Intermediate Glyphs and Iconography Workshop: Classic Maya Mythologies
Marc Zender – Tulane University
Underlying Maya cosmology, history and religion are several key mythological narratives explaining the origins of the world, humanity and civilized/moral behavior. Classic Maya writing and art provide our most important windows into these narratives, identifying key mythological characters by name, attribute or association. Occasionally these figures have survived in more or less recognizable form in colonial or modern traditions -- as with the Storm God (Chahk) and the Creator God (Itzamna in Colonial sources). More often they have not, and the sum total of our knowledge of their role in the mythology comes from careful study of the texts and art in which they occur. Such is the case with K'awiil, Juun Ixiim and God L, complex entities who defy the simple labels of "Lightning God," "Maize God" and "Merchant God of the Underworld." Beginning with a review of what is currently known about the major gods, places and events of Maya mythology, this seminar-style workshop focuses on an investigation of what might be termed the "lost gods" of this canon. Recent discoveries concerning the Principal Bird Deity, the Wind God, and Gods D and N are highlighted. A secondary but equally important focus stems from questions about the nature of the mythological narratives, particularly with respect to subtle variations in theme and focus in different regions. Was there ever a unified Maya mythology?
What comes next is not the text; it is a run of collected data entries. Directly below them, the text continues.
import Mathlib
import HarnessLib
import Summits.Ventures.LatticeQCDFlow.Scaling.SU3HaarSmallBall
import Summits.Ventures.LatticeQCDFlow.Scaling.SU3HaarSmallBallUpperSharp
import Summits.Ventures.LatticeQCDFlow.Scaling.AutoregressiveGaugeKLExtensiveAllPlanesLogMass

/-!
# LatticeQCDFlow / Scaling — THE SU(3) VOLUME LAW WITH THE FULL LOGARITHMIC COEFFICIENT: for every `t ≥ 2`,
# `(d·L^d/4)·((1 − 1/t)·(4·log(K/(17 + 3 log K)) − 4·log t − 8·log 2 − 3·log 3 + log(1 − 1/t)) − (log t)/t) ≤ KL`
# and `τ_int(sign) ≥ exp(the same) − ½`, `K = (d−1)β` — exponent per site `(4 − o(1))·log β = (dim SU(3)/2)·log β`
# (the half-weight law had `3/2`)

HONEST FRAMING: exact (Metropolis-corrected) sampling algorithms for lattice gauge theory;
figures of merit are autocorrelation/cost numbers at stated couplings and volumes; no
continuum-physics claim.

Venture `LatticeQCDFlow` (cell pub-lqcd), topic `Scaling`, FANOUT row 30 (lean-1, GEN-22) — OUR WORK on
THEORY-2.md §4 row C5: the `SU(3)` instance of the OPTIMAL-WEIGHT logarithmic volume law
`Scaling/AutoregressiveGaugeKLExtensiveAllPlanesLogMass` with the tree's explicit `SU(3)` inputs — the
plaquette floor `w = 1 − δ_K`, `δ_K = (17 + 3 log K)/K`
(`Scaling/SU3HaarSmallBall.wilsonExpectation_plaquette_ge_su3`) and the sharp-order small-ball sandwich
`r⁸/(64000π⁸) ≤ Haar{‖U − 1‖_F ≤ r} ≤ (16/3)·r⁸` (`Scaling/SU3HaarSmallBall`,
`Scaling/SU3HaarSmallBallUpperSharp`).  With a free parameter `t ≥ 2` and the radius `ε² = 6tδ_K` the
Chebyshev mass is `u = 1 − 1/t`, so per counted link the loss is at least
`(1 − 1/t)·(log(3/(16ε⁸)) + log(1 − 1/t)) − (log t)/t
= (1 − 1/t)·(4·log(1/δ_K) − 4·log t − 8·log 2 − 3·log 3 + log(1 − 1/t)) − (log t)/t`:
the coefficient of `log(1/δ_K) ∼ log β` is `4·(1 − 1/t) → dim SU(3)/2`, against `3/2` in the half-weight law.

## What is proved (all [ours]; `SU(3)` = `Matrix.specialUnitaryGroup (Fin 3) ℂ` in `fundamentalRep (Fin 3)`,
`d ≥ 2`, `L ≥ 2`, `K = (d−1)β ≥ 2`, `t ≥ 2` with `t·δ_K ≤ 1/3` and the rate non-negative; squeezed
normalised conditionals `q_a` not reading later links of a duplicate-free order `l` of ALL links, each `q_e`
blind to the other links at an endpoint `Y e` of `e`)

* **`su3_log_inv_ball_ge`** — `0 < ε`, `ε² ≤ 2`: `0 < φ₃(ε)` and `log(3/(16ε⁸)) ≤ log(1/φ₃(ε))`.
* **`su3_kl_arHybrid_ge_logSharp`** —
  `(d·L^d/4)·((1 − 1/t)·(4·log(K/(17 + 3 log K)) − 4·log t − 8·log 2 − 3·log 3 + log(1 − 1/t)) − (log t)/t) ≤ KL`.
* **`su3_tauInt_sign_ge_exp_logSharp`** — `exp(the same) − ½ ≤ τ_int(g)` for every measurable balanced sign
  observable `g` of the exact sampler.

READING (value-free): taking `t` slowly growing with `K` (admissible while `t·δ_K ≤ 1/3`) the exponent per
site is `(d/4)·(4 − o(1))·log K` — the dimension of `SU(3)` over two, the concentration exponent of one
plaquette variable at weak coupling.  NOT CLAIMED: conditioners reading both endpoints; any `β` outside the
stated window; optimality of the combinatorial factor `d/4`.  No `def`, no `sorry`, nothing cited as a fact
beyond the tree.
-/

noncomputable section

namespace Summit.Ventures.LatticeQCDFlow.Theory2.Autoregressive

open MeasureTheory Function Set
open Literature.MathematicalPhysics.QuantumFieldTheory Literature.MathematicalPhysics.QuantumLattice
open Summit.Ventures.LatticeQCDFlow.Exactness Summit.Ventures.LatticeQCDFlow.Scoring
open scoped Matrix Matrix.Norms.Frobenius

variable {d L : ℕ} [NeZero L]

/-- **Explicit SU(3) small-ball sandwich.**  For `0 < ε` with `ε² ≤ 2`: `0 < φ₃(ε) = Haar{‖U − 1‖_F ≤ ε}`
and `log(3/(16ε⁸)) ≤ log(1/φ₃(ε))` (the sharp-order sandwich `ε⁸/(64000π⁸) ≤ φ₃(ε) ≤ (16/3)ε⁸`). [ours] -/
theorem su3_log_inv_ball_ge {ε : ℝ} (hε : 0 < ε) (hε2 : ε ^ 2 ≤ 2) :
    0 < (haarProbability (Matrix.specialUnitaryGroup (Fin 3) ℂ)).real
        {g : Matrix.specialUnitaryGroup (Fin 3) ℂ | ‖fundamentalRep (Fin 3) g - 1‖ ≤ ε} ∧
      Real.log (3 / (16 * ε ^ 8)) ≤
        Real.log (1 / (haarProbability (Matrix.specialUnitaryGroup (Fin 3) ℂ)).real
          {g : Matrix.specialUnitaryGroup (Fin 3) ℂ | ‖fundamentalRep (Fin 3) g - 1‖ ≤ ε}) := by
  set μ := haarProbability (Matrix.specialUnitaryGroup (Fin 3) ℂ) with hμ
  set Bε : Set (Matrix.specialUnitaryGroup (Fin 3) ℂ) :=
    {g | ‖fundamentalRep (Fin 3) g - 1‖ ≤ ε} with hBε
  have hlo : ε ^ 8 / (64000 * Real.pi ^ 8) ≤ μ.real Bε :=
    Theory2.WeakCoupling.haarProbability_real_ball_ge_su3 hε hε2
  have hφ0 : 0 < μ.real Bε := lt_of_lt_of_le (by positivity) hlo
  refine ⟨hφ0, ?_⟩
  have hup : μ.real Bε ≤ 16 / 3 * ε ^ 8 := Theory2.WeakCoupling.haarProbability_real_ball_le_su3_sharp hε hε2
  apply Real.log_le_log (by positivity)
  rw [show (3 : ℝ) / (16 * ε ^ 8) = 1 / (16 / 3 * ε ^ 8) by field_simp]
  exact one_div_le_one_div_of_le hφ0 hup
import Mathlib.Tactic
import HarnessLib
import Summits.CriticalPhenomena.PercolationContinuityZ3.Theorems.PercNearOneGluingNoHeavyLowerTailKnQuestion8UnifTwoW0

/-!
# Kozma–Nitzan's Question 8 at three relays — the universal k = 2 step of the uniform form (gen 31)

Support file (`--supports stmt-CriticalPhenomena-4575`, closed crux; independent mathematics on Kozma–Nitzan's Question 8,
arXiv:2401.12397 §5.5 p. 36), prover `prim-ineq-gen-6` (gen 31).  No definitions, no named facts, no sorries; standard axioms.
Memo `run/shared/lean/prim/prim-ineq-gen-6/FINDING-G31.md` §5b–§5c.

The reduced k = 2 problem (RC-G): in vertex-1 / T₂-channel coordinates (A, C = marks of vertex 1, s = weight of e₂, ω = 1−s,
λ′ = (1+λ)C − 1 ≥ 0, depth-0 weight w ≤ 1−λ; T₂ summarised by its channels u, v, m and defect T′ with u+v+m+T′ = 1, subject to
the three structural facts v ≥ λ′m, T′ ≥ λ′u, T′m ≥ uv) the merge step (M‴) at k = 2 reads NEEDS ≤ KILLS with
NEEDS = N1 + N3 and KILLS = Ka + Kb + R₁′ + LL′ + HY (FINDING-G31 §5).  Everything is multiplied by the positive normaliser
p·p₀·ω·A.  `claimZ` is the far-factor inequality for the cut class; `k2_wpart_core` is the depth-0 chain; `rcg_k2_caseAC`
(A ≥ C, uses `k2_w0_core` of the W0 file) and `rcg_k2_caseCA` (A ≤ C) assemble the step.  With `merge_induction` (the base
case k = 1 being `λu₁ ≤ δ₁u₁ ≤ T`) this is the universal form of THEOREM NX′₂: w·x₀ + X₁ ≤ 0 for EVERY block at a crossing
k = 2, every λ ∈ (0,1) and every depth-0 weight w ∈ [0, 1−λ].
[cite: KozmaNitzan2024, Question 8 (§5.5 p. 36)]
-/

namespace Summit.CriticalPhenomena.PercolationContinuityZ3.Theorems

namespace PocketCert


/-- **CLAIM Z (far-factor bound for the cut class).**  With `p = u+v+m ≤ 1`, `q = (1−s)p + sm`, `M₁ = A + C − AC`,
`p₀ = M₁q + sCu + sAv` (the far factor of `T₁`), `B_p = (1−C)q + sv` (`= v₁/A`), `B′ = (1−C)((1−s)+sm) + sv`, marks in `(0,1]`
with `C ≥ ½` (vertex 1 not crossed, λ < 1), `0 ≤ s ≤ 1`:   `A²·p·B_p ≤ A·p₀·B′ + ¾·p₀`.
Proof: `Ap = p₀ − C(1−A)q + s(A−C)u` and `s(A−C)⁺u·A·B_p ≤ [(1−C)² + (1−C)]·p₀ ≤ ¾p₀`.
[cite: KozmaNitzan2024, Question 8 (§5.5 p. 36)] -/
theorem claimZ (A C s u v m p q M₁ p₀ Bp Bq : ℝ) (hA0 : 0 < A) (hA1 : A ≤ 1) (hC0 : 1 / 2 ≤ C) (hC1 : C ≤ 1)
    (hs0 : 0 ≤ s) (hs1 : s ≤ 1) (hu : 0 ≤ u) (hv : 0 ≤ v) (hm : 0 ≤ m) (hp : p = u + v + m) (hp1 : p ≤ 1)
    (hq : q = (1 - s) * p + s * m) (hM : M₁ = A + C - A * C) (hp0 : p₀ = M₁ * q + s * C * u + s * A * v)
    (hBp : Bp = (1 - C) * q + s * v) (hBq : Bq = (1 - C) * ((1 - s) + s * m) + s * v) :
    A ^ 2 * p * Bp ≤ A * p₀ * Bq + 3 / 4 * p₀ := by
  have hp0' : 0 ≤ p := by rw [hp]; linarith
  have hom : 0 ≤ 1 - s := by linarith
  have h1C : 0 ≤ 1 - C := by linarith
  have hCpos : 0 ≤ C := by linarith
  have h1A : 0 ≤ 1 - A := by linarith
  have hAC1 : 0 ≤ A * (1 - C) := mul_nonneg hA0.le h1C
  have hM0 : 0 ≤ M₁ := by rw [hM]; linarith [hAC1]
  have hMA : A ≤ M₁ := by
    rw [hM]; have : 0 ≤ C * (1 - A) := mul_nonneg hCpos h1A; linarith
  have hq0 : 0 ≤ q := by rw [hq]; positivity
  have hq1 : q ≤ (1 - s) + s * m := by
    rw [hq]; have : (1 - s) * p ≤ (1 - s) * 1 := mul_le_mul_of_nonneg_left hp1 hom; linarith
  have hBp0 : 0 ≤ Bp := by rw [hBp]; positivity
  have hBpq : Bp ≤ Bq := by
    rw [hBp, hBq]; have := mul_le_mul_of_nonneg_left hq1 h1C; linarith
  have hsv : 0 ≤ s * A * v := by positivity
  have hsu : 0 ≤ s * C * u := by positivity
  have hMq : 0 ≤ M₁ * q := mul_nonneg hM0 hq0
  have hP2 : s * A * v ≤ p₀ := by rw [hp0]; linarith
  have hP0 : 0 ≤ p₀ := le_trans hsv hP2
  have hAq : A * q ≤ p₀ := by
    have : A * q ≤ M₁ * q := mul_le_mul_of_nonneg_right hMA hq0
    rw [hp0]; linarith
  -- identity  A p = p₀ - C(1-A) q + s (A - C) u
  have hid : A * p = p₀ - C * (1 - A) * q + s * (A - C) * u := by
    rw [hp0, hq, hM, hp]; ring
  have hABp : 0 ≤ A * Bp := mul_nonneg hA0.le hBp0
  -- step 1 :  A²pBp = A Bp (A p) = A Bp p₀ - A Bp C(1-A) q + A Bp s(A-C)u
  have hstep1 : A ^ 2 * p * Bp ≤ A * p₀ * Bq + A * Bp * (s * (A - C) * u) := by
    have e : A ^ 2 * p * Bp = A * Bp * p₀ - A * Bp * (C * (1 - A) * q) + A * Bp * (s * (A - C) * u) := by
      have e0 : A ^ 2 * p * Bp = A * Bp * (A * p) := by ring
      rw [e0, hid]; ring
    have t1 : A * Bp * p₀ ≤ A * p₀ * Bq := by
      have := mul_le_mul_of_nonneg_left hBpq (mul_nonneg hA0.le hP0)
      have e2 : A * p₀ * Bp = A * Bp * p₀ := by ring
      linarith [this, e2]
    have t2 : 0 ≤ A * Bp * (C * (1 - A) * q) := by positivity
    linarith [e, t1, t2]
  -- remainder ≤ 3/4 p₀
  have hrem : A * Bp * (s * (A - C) * u) ≤ 3 / 4 * p₀ := by
    rcases le_or_gt A C with hAC | hCA
    · have h0 : s * (A - C) * u ≤ 0 := by
        have e : s * (A - C) * u = -((s * u) * (C - A)) := by ring
        have : 0 ≤ (s * u) * (C - A) := mul_nonneg (mul_nonneg hs0 hu) (by linarith)
        linarith
      have : A * Bp * (s * (A - C) * u) ≤ 0 := mul_nonpos_of_nonneg_of_nonpos hABp h0
      linarith
    · have hx : 0 ≤ (s * u) * (A - C) := mul_nonneg (mul_nonneg hs0 hu) (by linarith)
      have hsu1 : s * u ≤ 1 := by
        have : s * u ≤ 1 * u := mul_le_mul_of_nonneg_right hs1 hu
        have hu1 : u ≤ 1 := by linarith
        linarith
      have hx1 : (s * u) * (A - C) ≤ 1 - C := by
        calc (s * u) * (A - C) ≤ 1 * (A - C) := mul_le_mul_of_nonneg_right hsu1 (by linarith)
          _ ≤ 1 - C := by linarith
      have e : A * Bp * (s * (A - C) * u)
          = ((s * u) * (A - C)) * ((1 - C) * (A * q)) + ((s * u) * (A - C)) * (s * A * v) := by
        rw [hBp]; ring
      have i2 : 0 ≤ (1 - C) * (A * q) := by positivity
      have b1 : ((s * u) * (A - C)) * ((1 - C) * (A * q)) ≤ (1 - C) * ((1 - C) * p₀) :=
        calc ((s * u) * (A - C)) * ((1 - C) * (A * q)) ≤ (1 - C) * ((1 - C) * (A * q)) :=
              mul_le_mul_of_nonneg_right hx1 i2
          _ ≤ (1 - C) * ((1 - C) * p₀) :=
              mul_le_mul_of_nonneg_left (mul_le_mul_of_nonneg_left hAq h1C) h1C
      have b2 : ((s * u) * (A - C)) * (s * A * v) ≤ (1 - C) * p₀ :=
        calc ((s * u) * (A - C)) * (s * A * v) ≤ (1 - C) * (s * A * v) := mul_le_mul_of_nonneg_right hx1 hsv
          _ ≤ (1 - C) * p₀ := mul_le_mul_of_nonneg_left hP2 h1C
      have hd2 : (1 - C) ≤ 1 / 2 := by linarith
      have hdd : (1 - C) * (1 - C) + (1 - C) ≤ 3 / 4 := by
        have : (1 - C) * (1 - C) ≤ (1 / 2) * (1 - C) := mul_le_mul_of_nonneg_right hd2 h1C
        linarith
      have f := mul_le_mul_of_nonneg_right hdd hP0
      have e2 : ((1 - C) * (1 - C) + (1 - C)) * p₀ = (1 - C) * ((1 - C) * p₀) + (1 - C) * p₀ := by ring
      linarith [e, b1, b2, f, e2]
  linarith [hstep1, hrem]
The Royal Court of Vulture Mountain: The Inscriptions of Bonampak
Stanley Guenter –American Foreign Academic Research, Marc Zender – Tulane University, Simon Martin University of Pennsylvania Museum, and Mary Kate Kelly – Tulane University
Bonampak was a secondary site located in the hilly terrain of Chiapas west of Yaxchilan, in the Usumacinta region of the western Maya lowlands. Famous for its well-preserved murals, the site also boasts a number of stelae and carved stone panels that outline the history of the lords who ruled over this small kingdom. In this workshop we will concentrate on the inscriptions of the last great lord of the site, Yajaw Chan Muwaan II, who ruled in the late-eighth century A.D. and who commissioned all three of Bonampak’s carved stelae and in whose honor the murals of Structure 1 were painted. This workshop is designed for intermediate participants but is open to all.
What Happened on Jaina?
Mary Miller – Yale University
Among the thousands of Jaina figurines there are a surprising number that were assembled from standardized molds and then finished by hand. What was the range of shared practice, from clay paste to application of color? What standard subjects were deployed using the smallest inventory of molds and appliqués? This paper will address both the most alluring subjects, such as beautiful young women, along with fully mold-made works, including dancers, attendants, and dwarves.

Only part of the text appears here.